COA affirms trial court's award of mediation fees for party failing to attend (NPO COA Decision)
The number of mediations is increasing while the number of trials is dropping through the floor. Oftentimes mediation is ordered by the trial judge, and either local rules or the court order contains requirements for attendance and arranging for mediation.
In court-ordered mediation, many lawyers agree that the court may order attendance at mediation, and the rub comes regarding the payment for mediation when one side feels it's a waste of time.

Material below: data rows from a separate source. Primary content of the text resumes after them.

import Summits.MatrixMultiplication.OmegaCensus.STPP211Z2pow6DirectChunks

/-!
# (2,1,1)¹⁰ ⊄ (ℤ/2)⁶ — part S2 class 06, decisions 5/5: direct search over the hard class #20 of `reps29` (roots d = 49, d = 56)

Cell `pub-omega` (unit `pub-omega-stpp-1-g37`), topic `Summits/MatrixMultiplication/OmegaCensus`.
HONEST FRAMING (verbatim): lottery ticket; floor = certified bounds/negative ranges. Census STRUCTURE bookkeeping (B5, `T1((ℤ/2)⁶)`, Pb237);
nothing here is a bound on `ω`.

Class #20 of `reps29` in the translated form `C' = hc06 = [0, 7, 11, 13, 14, 15, 24, 31, 40, 47]` (`+ 15`, block of `c = 15` first; linear stabilizer of order 192,
root representatives [1, 8, 16, 25, 48, 49, 56]; HOME `pub-omega-stpp-1-g36/code/hard_perd.json`). The kernel evaluates the direct engine
(`STPP211Z2pow6DirectEngine.rootD`, soundness `noNF_of_rootD`) in CHUNKS of the root node (`STPP211Z2pow6DirectChunks.rootDX`, ≤ 10⁵ search
calls each, exact counts from the seat's C mirror `godc.c`; this file: 415,668 calls) and assembles `rootD C' d = true` per root by
`rootD_of_chunks`. The class theorem follows in `STPP211Z2pow6Hard06Class` (symmetry transport, `STPP211Z2pow6DirectTransport`).

References: H. Cohn, R. Kleinberg, B. Szegedy, C. Umans, FOCS 2005 (arXiv:math/0511460), Def. 5.1.
-/

namespace Summit.MatrixMultiplication.OmegaCensus

namespace T1CosetEng

/-- KERNEL: root `d = 49`, chunk 1 (codes `x = 0 … 23` of the branching label's lane; 99,030 search calls). -/
theorem hc06_d49_c1 : rootDX [0, 7, 11, 13, 14, 15, 24, 31, 40, 47] 49 16777215 = true := by decide +kernel

/-- KERNEL: root `d = 49`, chunk 2 (codes `x = 24 … 63` of the branching label's lane; 79,402 search calls). -/
theorem hc06_d49_c2 : rootDX [0, 7, 11, 13, 14, 15, 24, 31, 40, 47] 49 18446744073692774400 = true := by decide +kernel

/-- KERNEL (assembled): the direct search from the root `A₀ = {0, dec 49}` refutes every normal-form family over `C'`. -/
theorem hc06_d49 : rootD [0, 7, 11, 13, 14, 15, 24, 31, 40, 47] 49 = true :=
  rootD_of_chunks [0, 7, 11, 13, 14, 15, 24, 31, 40, 47] 49 [16777215, 18446744073692774400] (by decide) (cover_of_all64 _ (by decide)) (by
    intro M hM
    simp only [List.mem_cons, List.not_mem_nil, or_false] at hM
    rcases hM with rfl | rfl
    exacts [hc06_d49_c1, hc06_d49_c2])

/-- KERNEL: root `d = 56`, chunk 1 (codes `x = 0 … 9` of the branching label's lane; 93,126 search calls). -/
theorem hc06_d56_c1 : rootDX [0, 7, 11, 13, 14, 15, 24, 31, 40, 47] 56 1023 = true := by decide +kernel

/-- KERNEL: root `d = 56`, chunk 2 (codes `x = 10 … 33` of the branching label's lane; 97,633 search calls). -/
theorem hc06_d56_c2 : rootDX [0, 7, 11, 13, 14, 15, 24, 31, 40, 47] 56 17179868160 = true := by decide +kernel

/-- KERNEL: root `d = 56`, chunk 3 (codes `x = 34 … 63` of the branching label's lane; 46,475 search calls). -/
theorem hc06_d56_c3 : rootDX [0, 7, 11, 13, 14, 15, 24, 31, 40, 47] 56 18446744056529682432 = true := by decide +kernel

/-- KERNEL (assembled): the direct search from the root `A₀ = {0, dec 56}` refutes every normal-form family over `C'`. -/
theorem hc06_d56 : rootD [0, 7, 11, 13, 14, 15, 24, 31, 40, 47] 56 = true :=
  rootD_of_chunks [0, 7, 11, 13, 14, 15, 24, 31, 40, 47] 56 [1023, 17179868160, 18446744056529682432] (by decide) (cover_of_all64 _ (by decide)) (by
    intro M hM
    simp only [List.mem_cons, List.not_mem_nil, or_false] at hM
    rcases hM with rfl | rfl | rfl
    exacts [hc06_d56_c1, hc06_d56_c2, hc06_d56_c3])

end T1CosetEng

end Summit.MatrixMultiplication.OmegaCensus
open RCLike
open Literature.Analysis.FunctionSpaces Literature.Analysis.FunctionSpaces.Lattice
open Literature.Analysis.FunctionSpaces.Torus Literature.Analysis.FunctionSpaces.EuclideanSpace
open Literature.Analysis.ODE Literature.Analysis.FluidPDE
open Summit.NavierStokesRegularity.FluidComputer.GalerkinLatticePhaseSpace
open Summit.NavierStokesRegularity.FluidComputer.TransportGalerkin
open Summit.NavierStokesRegularity.FluidComputer.TransportGalerkinRapid
open Summit.NavierStokesRegularity.FluidComputer.TransportGalerkinBox
open Summit.NavierStokesRegularity.FluidComputer.TransportGalerkinEigen
open Summit.NavierStokesRegularity.FluidComputer.TransportGalerkinContinuity
open Summit.NavierStokesRegularity.FluidComputer.TransportGalerkinInvariance
open Summit.NavierStokesRegularity.FluidComputer.TransportGalerkinAbc
open Summit.NavierStokesRegularity.FluidComputer.TransportGalerkinEnergyLevel
open Summit.NavierStokesRegularity.FluidComputer.TransportGalerkinResidencePrep
open Summit.NavierStokesRegularity.FluidComputer.TransportSobolevEnergyZero
open Summit.NavierStokesRegularity.FluidComputer.LatticeBoxInterpolation
open Summit.NavierStokesRegularity.FluidComputer.TransportGalerkinLevelSubspace
open Summit.NavierStokesRegularity.FluidComputer.TransportGalerkinOneSided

Nonetheless mediation is usually held, and the mediator paid.
The next rub for some is if mediation is ordered, and the court cannot compel you agree to a settlement at mediation, then what happens if one side believes the other side has not entered mediation in good faith?
Or the insurance adjuster or the insured fail to personally appear at the mediation?

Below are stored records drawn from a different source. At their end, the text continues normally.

/-- leaf ν6 [d4 s], `F0 = a * u + b * u^5 * s^7 + c * u * s * t^3`, component `E = {u = 0}` (CARRIER, `r = 2`, `r_B
= 1`): entries used `G|E, ∂s G|E`; unit = `a`. [kernel] [folklore] -/
theorem face_leaf6_u (s t a c : R) (h2 : (2 : R) = 0) :
    (1) * (a + s * t^3 * c) + (s) * (t^3 * c) = a := by
  linear_combination (s * t^3 * c) * h2

/-- leaf ν6 [d4 s], `F0 = a * u + b * u^5 * s^7 + c * u * s * t^3`, component `E = {s = 0}` (non-carrier, `r = 2`,
`r_B = 1`): entries used `∂u F̄`; unit = `a`. BRANCH `F̄0(P) = 0` (`c = 0`: all entries usable) [kernel] [folklore] -/
theorem face_leaf6_s_zero (a : R) :
    (1) * (a) = a := by
  ring

/-- leaf ν6 [d4 s], `F0 = a * u + b * u^5 * s^7 + c * u * s * t^3`, component `E = {s = 0}` (non-carrier, `r = 2`,
`r_B = 1`): entries used `∂u F̄`; unit = `u * a`. BRANCH `F̄0(P) ≠ 0` (`F̄0` inverted; only Artin–Schreier-free
entries) [kernel] [folklore] -/
theorem face_leaf6_s_nonzero (u a : R) :
    (u) * (a) = u * a := by
  ring

/-- leaf ν8 [d4 u], `F0 = a * u * s + b * u^6 * s^5 + c * s * t^3`, component `E = {u = 0}` (non-carrier, `r = 2`,
`r_B = 1`): entries used `∂u∂s F|N`; unit = `a`. BRANCH `F̄0(P) = 0` (`c = 0`: all entries usable) [kernel] [folklore] -/
theorem face_leaf8_u_zero (a : R) :
    (1) * (a) = a := by
  ring

/-- leaf ν8 [d4 u], `F0 = a * u * s + b * u^6 * s^5 + c * s * t^3`, component `E = {u = 0}` (non-carrier, `r = 2`,
`r_B = 1`): entries used `∂s F̄`; unit = `s * t^3 * c`. BRANCH `F̄0(P) ≠ 0` (`F̄0` inverted; only
Artin–Schreier-free entries) [kernel] [folklore] -/
theorem face_leaf8_u_nonzero (s t c : R) :
    (s) * (t^3 * c) = s * t^3 * c := by
  ring

/-- leaf ν8 [d4 u], `F0 = a * u * s + b * u^6 * s^5 + c * s * t^3`, component `E = {s = 0}` (CARRIER, `r = 2`, `r_B
= 1`): entries used `∂u G|E`; unit = `a`. [kernel] [folklore] -/
theorem face_leaf8_s (a : R) :
    (1) * (a) = a := by
  ring

end FaceRing

end Summit.ResolutionOfSingularities.ResolutionOfSingularities.Theorems.FaceCut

Although these may be interesting questions, they are not yet answered by any published or nonpublished decision in Kentucky that I have discovered or uncovered yet. [And if there is, then please by all means post it as a comment!]

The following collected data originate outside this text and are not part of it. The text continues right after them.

import Summits.CriticalPhenomena.PercolationContinuityZ3.Theorems.Transplant.FKConnectivityAllQAntipodalTwoSpineParallelCore
import HarnessLib

/-!
# CONJECTURE U¹¹ (gen 11) IS A THEOREM: `FK.apUpcSplit_nonneg_of_isTTSP` — the split antipodal up-correlation functional of every
# two-terminal series–parallel network is nonnegative (`0 < q ≤ 1`)

Helper file (`--supports stmt-CriticalPhenomena-4575`), FK sub-lane `prim-bschramm-fk-2` (gen 16); builds on p205010 (kernel theorem,
internal audit signed; external expert review pending).  No named facts, no sorries, standard axioms.

**`FK.apUpcSplit_nonneg_of_isTTSP`**: for `E` two-terminal series–parallel between `s, t` (`FK.IsTTSP E s t`), two distinct edges
`y, z ∈ E`, `0 < q ≤ 1`, and every test function `h` monotone on the sub-configurations of `E` and not reading `y, z`:
`0 ≤ apUpcSplit q E s t y z h = ∑_{γ ⊆ E, |γ ∩ {y,z}| = 1} q^{k(γ)+k(E∖γ)} (1{s↔t in γ} - 1{s↔t in E∖γ}) h(γ)`
— gen 11's Conjecture U¹¹ (memo `bschramm/FROM-fk-2-g11-ANTIPODAL-UPC.md` §3.5, FK-Q2.md §20–24), the split up-correlation inequality
for `φ_{p,q}`, `q ≤ 1`, on series–parallel graphs.  PROOF (memos g12–g16): walk up the spine of `y` in `E` (`FK.exists_spine`) to the
first part containing `z` — the SPLIT NODE; below it the composite `M ∋ y` is two-terminal series–parallel (`Glue.isTTSP_union`); at the
node, the series cores `…TwoSpineSeriesCore` (gen 15's two-spine rule theorem + the W3 bridge) or the parallel core `…TwoSpineParallelCore`
(word duality) give `U¹¹ ≥ 0` for the node, with spines of `y` in `M` and of `z` in the part from `FK.exists_spine` in either
orientation; above it gen 14's closure lemmas `FK.IsSpine.apUpcSplit_nonneg` finish.
[cite: Grimmett2006, §1.4 eq. (1.20) (p. 15); §3.8 Thm. (3.90) (pp. 61–62); §3.9 (p. 63)]
-/

noncomputable section

namespace Summit.CriticalPhenomena.PercolationContinuityZ3.Theorems

namespace FK

open SimpleGraph Literature.Probability.LatticeModels Literature.Probability.Percolation X2Word TwoSpine
open scoped Classical

variable {V : Type*} [Fintype V] {q : ℝ}

/-! ### The split node: series and parallel cores in either orientation of the marked edges -/

section Node

variable {psA psB : List (SpinePart V)} {A B : Finset (Sym2 V)} {V₁ V₂ : Set V} {y₁ y₂ z₁ z₂ s m t : V}

/-- Series core, marked edges oriented either way along their spines. [cite: Grimmett2006, §3.9 (p. 63)] -/
theorem apUpcSplit_series_core_nonneg' (hq0 : 0 < q) (hq1 : q ≤ 1)
    (hA : IsSpine psA {s(y₁, y₂)} y₁ y₂ A s m ∨ IsSpine psA {s(y₁, y₂)} y₂ y₁ A s m)
    (hB : IsSpine psB {s(z₁, z₂)} z₁ z₂ B m t ∨ IsSpine psB {s(z₁, z₂)} z₂ z₁ B m t)
    (hy : y₁ ≠ y₂) (hz : z₁ ≠ z₂) (hd : Disjoint A B)
    (h₁ : ∀ e ∈ (↑A : Set (Sym2 V)), ∀ x ∈ e, x ∈ V₁) (h₂ : ∀ e ∈ (↑B : Set (Sym2 V)), ∀ x ∈ e, x ∈ V₂)
    (hS : V₁ ∩ V₂ ⊆ {m}) (hsV₂ : s ∉ V₂) (htV₁ : t ∉ V₁) (hsm : s ≠ m) (htm : t ≠ m) (hst : s ≠ t)
    {h : Finset (Sym2 V) → ℝ} (hmono : ∀ ⦃C D : Finset (Sym2 V)⦄, C ⊆ D → D ⊆ A ∪ B → h C ≤ h D)
    (hhy : ∀ C, h (insert s(y₁, y₂) C) = h C) (hhz : ∀ C, h (insert s(z₁, z₂) C) = h C) :
    0 ≤ apUpcSplit q (A ∪ B) s t s(y₁, y₂) s(z₁, z₂) h := by
  have ey : s(y₁, y₂) = s(y₂, y₁) := Sym2.eq_swap
  have ez : s(z₁, z₂) = s(z₂, z₁) := Sym2.eq_swap
  rcases hA with hA | hA <;> rcases hB with hB | hB
  · exact apUpcSplit_series_core_nonneg hq0 hq1 hA hB hy hz hd h₁ h₂ hS hsV₂ htV₁ hsm htm hst hmono hhy hhz
  · rw [ez] at hB hhz ⊢
    exact apUpcSplit_series_core_nonneg hq0 hq1 hA hB hy hz.symm hd h₁ h₂ hS hsV₂ htV₁ hsm htm hst hmono hhy hhz
  · rw [ey] at hA hhy ⊢
    exact apUpcSplit_series_core_nonneg hq0 hq1 hA hB hy.symm hz hd h₁ h₂ hS hsV₂ htV₁ hsm htm hst hmono hhy hhz
  · rw [ey] at hA hhy ⊢
    rw [ez] at hB hhz ⊢
    exact apUpcSplit_series_core_nonneg hq0 hq1 hA hB hy.symm hz.symm hd h₁ h₂ hS hsV₂ htV₁ hsm htm hst hmono hhy hhz

/-- Parallel core, marked edges oriented either way along their spines. [cite: Grimmett2006, §3.9 (p. 63)] -/
theorem apUpcSplit_parallel_core_nonneg' (hq0 : 0 < q) (hq1 : q ≤ 1)
    (hA : IsSpine psA {s(y₁, y₂)} y₁ y₂ A s t ∨ IsSpine psA {s(y₁, y₂)} y₂ y₁ A s t)
    (hB : IsSpine psB {s(z₁, z₂)} z₁ z₂ B s t ∨ IsSpine psB {s(z₁, z₂)} z₂ z₁ B s t)
    (hy : y₁ ≠ y₂) (hz : z₁ ≠ z₂) (hd : Disjoint A B)
    (h₁ : ∀ e ∈ (↑A : Set (Sym2 V)), ∀ x ∈ e, x ∈ V₁) (h₂ : ∀ e ∈ (↑B : Set (Sym2 V)), ∀ x ∈ e, x ∈ V₂)
    (hS : V₁ ∩ V₂ ⊆ {s, t}) (hst : s ≠ t)
    {h : Finset (Sym2 V) → ℝ} (hmono : ∀ ⦃C D : Finset (Sym2 V)⦄, C ⊆ D → D ⊆ A ∪ B → h C ≤ h D)
    (hhy : ∀ C, h (insert s(y₁, y₂) C) = h C) (hhz : ∀ C, h (insert s(z₁, z₂) C) = h C) :
    0 ≤ apUpcSplit q (A ∪ B) s t s(y₁, y₂) s(z₁, z₂) h := by
  have ey : s(y₁, y₂) = s(y₂, y₁) := Sym2.eq_swap
  have ez : s(z₁, z₂) = s(z₂, z₁) := Sym2.eq_swap
  rcases hA with hA | hA <;> rcases hB with hB | hB
  · exact apUpcSplit_parallel_core_nonneg hq0 hq1 hA hB hy hz hd h₁ h₂ hS hst hmono hhy hhz
  · rw [ez] at hB hhz ⊢
    exact apUpcSplit_parallel_core_nonneg hq0 hq1 hA hB hy hz.symm hd h₁ h₂ hS hst hmono hhy hhz
  · rw [ey] at hA hhy ⊢
    exact apUpcSplit_parallel_core_nonneg hq0 hq1 hA hB hy.symm hz hd h₁ h₂ hS hst hmono hhy hhz
  · rw [ey] at hA hhy ⊢
    rw [ez] at hB hhz ⊢
    exact apUpcSplit_parallel_core_nonneg hq0 hq1 hA hB hy.symm hz.symm hd h₁ h₂ hS hst hmono hhy hhz

end Node

/-! ### Walking up the spine of `y` to the split node -/

/-- The induction along the spine of `y`: as long as the composite `M ∋ y` (two-terminal series–parallel between `a, b`) avoids `z`,
glue the next part; the first part containing `z` is the split node (series or parallel core), the parts above it are gen 14's
closure lemmas. [cite: Grimmett2006, §3.8 Thm. (3.90) (pp. 61–62); §3.9 (p. 63)] -/
theorem apUpcSplit_nonneg_along_spine (hq0 : 0 < q) (hq1 : q ≤ 1) {y₁ y₂ z₁ z₂ : V} (hy : y₁ ≠ y₂) (hz : z₁ ≠ z₂)
    {E : Finset (Sym2 V)} {s t : V} (hzE : s(z₁, z₂) ∈ E) :
    ∀ (ps : List (SpinePart V)) (M : Finset (Sym2 V)) (a b : V), IsTTSP M a b → s(y₁, y₂) ∈ M → s(z₁, z₂) ∉ M →
      IsSpine ps M a b E s t → ∀ h : Finset (Sym2 V) → ℝ, (∀ ⦃C D : Finset (Sym2 V)⦄, C ⊆ D → D ⊆ E → h C ≤ h D) →
        (∀ C, h (insert s(y₁, y₂) C) = h C) → (∀ C, h (insert s(z₁, z₂) C) = h C) →
          0 ≤ apUpcSplit q E s t s(y₁, y₂) s(z₁, z₂) h := by
  intro ps
  induction ps with
  | nil =>
    intro M a b _ _ hzM hsp
    obtain ⟨rfl, -, -⟩ := hsp
    exact absurd hzE hzM
  | cons p ps ih =>
    intro M a b hM hyM hzM hsp h hmono hhy hhz
    obtain ⟨a', b', hg, hrest⟩ := hsp
    by_cases hzR : s(z₁, z₂) ∈ p.R
    · -- the split node `M ∘ p.R`
      refine hrest.apUpcSplit_nonneg hq0 (hg.ne hM.ne) (Finset.mem_union_left _ hyM) (Finset.mem_union_right _ hzR) ?_ h hmono hhy hhz
      intro h' hmono' hhy' hhz'
      cases hg with
      | @par M R a b hR hd hV =>
        obtain ⟨psA, hA⟩ := exists_spine hM hyM
        obtain ⟨psB, hB⟩ := exists_spine hR hzR
        exact apUpcSplit_parallel_core_nonneg' hq0 hq1 hA hB hy hz hd (span_mem M) (span_mem R) (inter_span_subset_pair hV) hM.ne
          hmono' hhy' hhz'
      | @serA M R a b a' hR hd hV hb ha' =>
        -- node `R · M` read from `a'` through the cut vertex `a` to `b`: series core for `(M; b, a)` and `(R; a, a')`, terminals swapped
        obtain ⟨psA, hA⟩ := exists_spine hM.symm hyM
        obtain ⟨psB, hB⟩ := exists_spine hR hzR
        have hS : {w : V | ∃ e ∈ M, w ∈ e} ∩ {w : V | ∃ e ∈ R, w ∈ e} ⊆ ({a} : Set V) := fun w hw => hV w hw.1 hw.2
        have hba' : b ≠ a' := ne_of_not_mem_span hb hR.right_mem
        rw [← apUpcSplit_comm_terminals]
        exact apUpcSplit_series_core_nonneg' hq0 hq1 hA hB hy hz hd (span_mem M) (span_mem R) hS
          (fun hh => by obtain ⟨e, he, hh⟩ := hh; exact hb e he hh) (fun hh => by obtain ⟨e, he, hh⟩ := hh; exact ha' e he hh)
          hM.ne.symm hR.ne.symm hba' hmono' hhy' hhz'
      | @serB M R a b b' hR hd hV ha hb' =>
        obtain ⟨psA, hA⟩ := exists_spine hM hyM
        obtain ⟨psB, hB⟩ := exists_spine hR hzR
        have hS : {w : V | ∃ e ∈ M, w ∈ e} ∩ {w : V | ∃ e ∈ R, w ∈ e} ⊆ ({b} : Set V) := fun w hw => hV w hw.1 hw.2
        have hab' : a ≠ b' := ne_of_not_mem_span ha hR.right_mem
        exact apUpcSplit_series_core_nonneg' hq0 hq1 hA hB hy hz hd (span_mem M) (span_mem R) hS
          (fun hh => by obtain ⟨e, he, hh⟩ := hh; exact ha e he hh) (fun hh => by obtain ⟨e, he, hh⟩ := hh; exact hb' e he hh)
          hM.ne hR.ne.symm hab' hmono' hhy' hhz'
    · exact ih (M ∪ p.R) a' b' (hg.isTTSP_union hM) (Finset.mem_union_left _ hyM)
        (fun hh => (Finset.mem_union.1 hh).elim hzM hzR) hrest h hmono hhy hhz

/-- **CONJECTURE U¹¹ (gen 11) — THEOREM.**  For every two-terminal series–parallel network `E` between `s, t`, distinct edges `y, z ∈ E`,
`0 < q ≤ 1`, and every `h` monotone on the sub-configurations of `E` not reading `y, z`:
`0 ≤ apUpcSplit q E s t y z h` — the split antipodal up-correlation inequality for `φ_{p,q}`, `q ≤ 1`, on series–parallel graphs.
[cite: Grimmett2006, §1.4 eq. (1.20) (p. 15); §3.8 Thm. (3.90) (pp. 61–62); §3.9 (p. 63)] -/
theorem apUpcSplit_nonneg_of_isTTSP (hq0 : 0 < q) (hq1 : q ≤ 1) {E : Finset (Sym2 V)} {s t : V} (hE : IsTTSP E s t)
    {y z : Sym2 V} (hy : y ∈ E) (hz : z ∈ E) (hyz : y ≠ z)
    {h : Finset (Sym2 V) → ℝ} (hmono : ∀ ⦃C D : Finset (Sym2 V)⦄, C ⊆ D → D ⊆ E → h C ≤ h D)
    (hhy : ∀ C, h (insert y C) = h C) (hhz : ∀ C, h (insert z C) = h C) :
    0 ≤ apUpcSplit q E s t y z h := by
  induction y using Sym2.ind with
  | h y₁ y₂ =>
    induction z using Sym2.ind with
    | h z₁ z₂ =>
      have hyne : y₁ ≠ y₂ := fun hh => hE.not_isDiag hy (Sym2.mk_isDiag_iff.2 hh)
      have hzne : z₁ ≠ z₂ := fun hh => hE.not_isDiag hz (Sym2.mk_isDiag_iff.2 hh)
      obtain ⟨ps, hsp⟩ := exists_spine hE hy
      have hzM : s(z₁, z₂) ∉ ({s(y₁, y₂)} : Finset (Sym2 V)) := fun hh => hyz (Finset.mem_singleton.1 hh).symm
      rcases hsp with hsp | hsp
      · exact apUpcSplit_nonneg_along_spine hq0 hq1 hyne hzne hz ps {s(y₁, y₂)} y₁ y₂ (IsTTSP.edge hyne)
          (Finset.mem_singleton_self _) hzM hsp h hmono hhy hhz
      · have ey : s(y₁, y₂) = s(y₂, y₁) := Sym2.eq_swap
        rw [ey] at hsp hzM hhy ⊢
        exact apUpcSplit_nonneg_along_spine hq0 hq1 hyne.symm hzne hz ps {s(y₂, y₁)} y₂ y₁ (IsTTSP.edge hyne.symm)
          (Finset.mem_singleton_self _) hzM hsp h hmono hhy hhz

end FK

end Summit.CriticalPhenomena.PercolationContinuityZ3.Theorems

end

However, one question has been the subject of a nonpublished Court of Appeals decision, styled Sullivan v. Anderson, 2006-CA-000586.pdf, in which the defenant's attorney apparently believed the parties had agreed to mediation but the pro se litigant did not attend the mediation. The insurance defense lawyer then arranged for the date, time, location, and mediator and notifed the pro se litigant who did nothing.
Judge Vanmeter in affirming a Jefferson Circuit Court decision by Judge Stephen Mershon held that although a party was not obligated to attend the "agreed" upon mediation, he was obligated to notify the other side he would not attend so as not to waste the mediator's time.
What is interesting in this decision is the opening given to the lower court's inherent authority.
We agree with Sullivan and the trial court that Sullivan was not obligated to attend the mediation since it was not ordered by the court. However, Anderson did not have any reason to know that the parties had not agreed on mediation since Sullivan did not inform her that he did not agree to the arranged mediator and mediation date. A Kentucky court “may invoke its inherent power to impose attorney's fees and related expenses on a party as a sanction for bad faith conduct, regardless of the existence of statutory authority or remedial rules.” Lake Village Water Ass'n, Inc. v. Sorrell, 815 S.W.2d 418, 421 (Ky.App. 1991) (citing Chambers v. Nasco, 501 U.S. 32, 111 S.Ct. 2123, 115 L.Ed.2d 27 (1991)).
Could this inherent authority be used in the other direction when
- the insurance defense lawyer shows up at mediation without the adjuster or the insured and relying upon the adjuster's attendance by telephone?
- the adjuster in attendance does not have settlement authority extending to the policy limits?
- the adjuster has to leave early?
- the adjuster with higher authority is not available by phone, or there are delays in contacting the adjuster by telephone?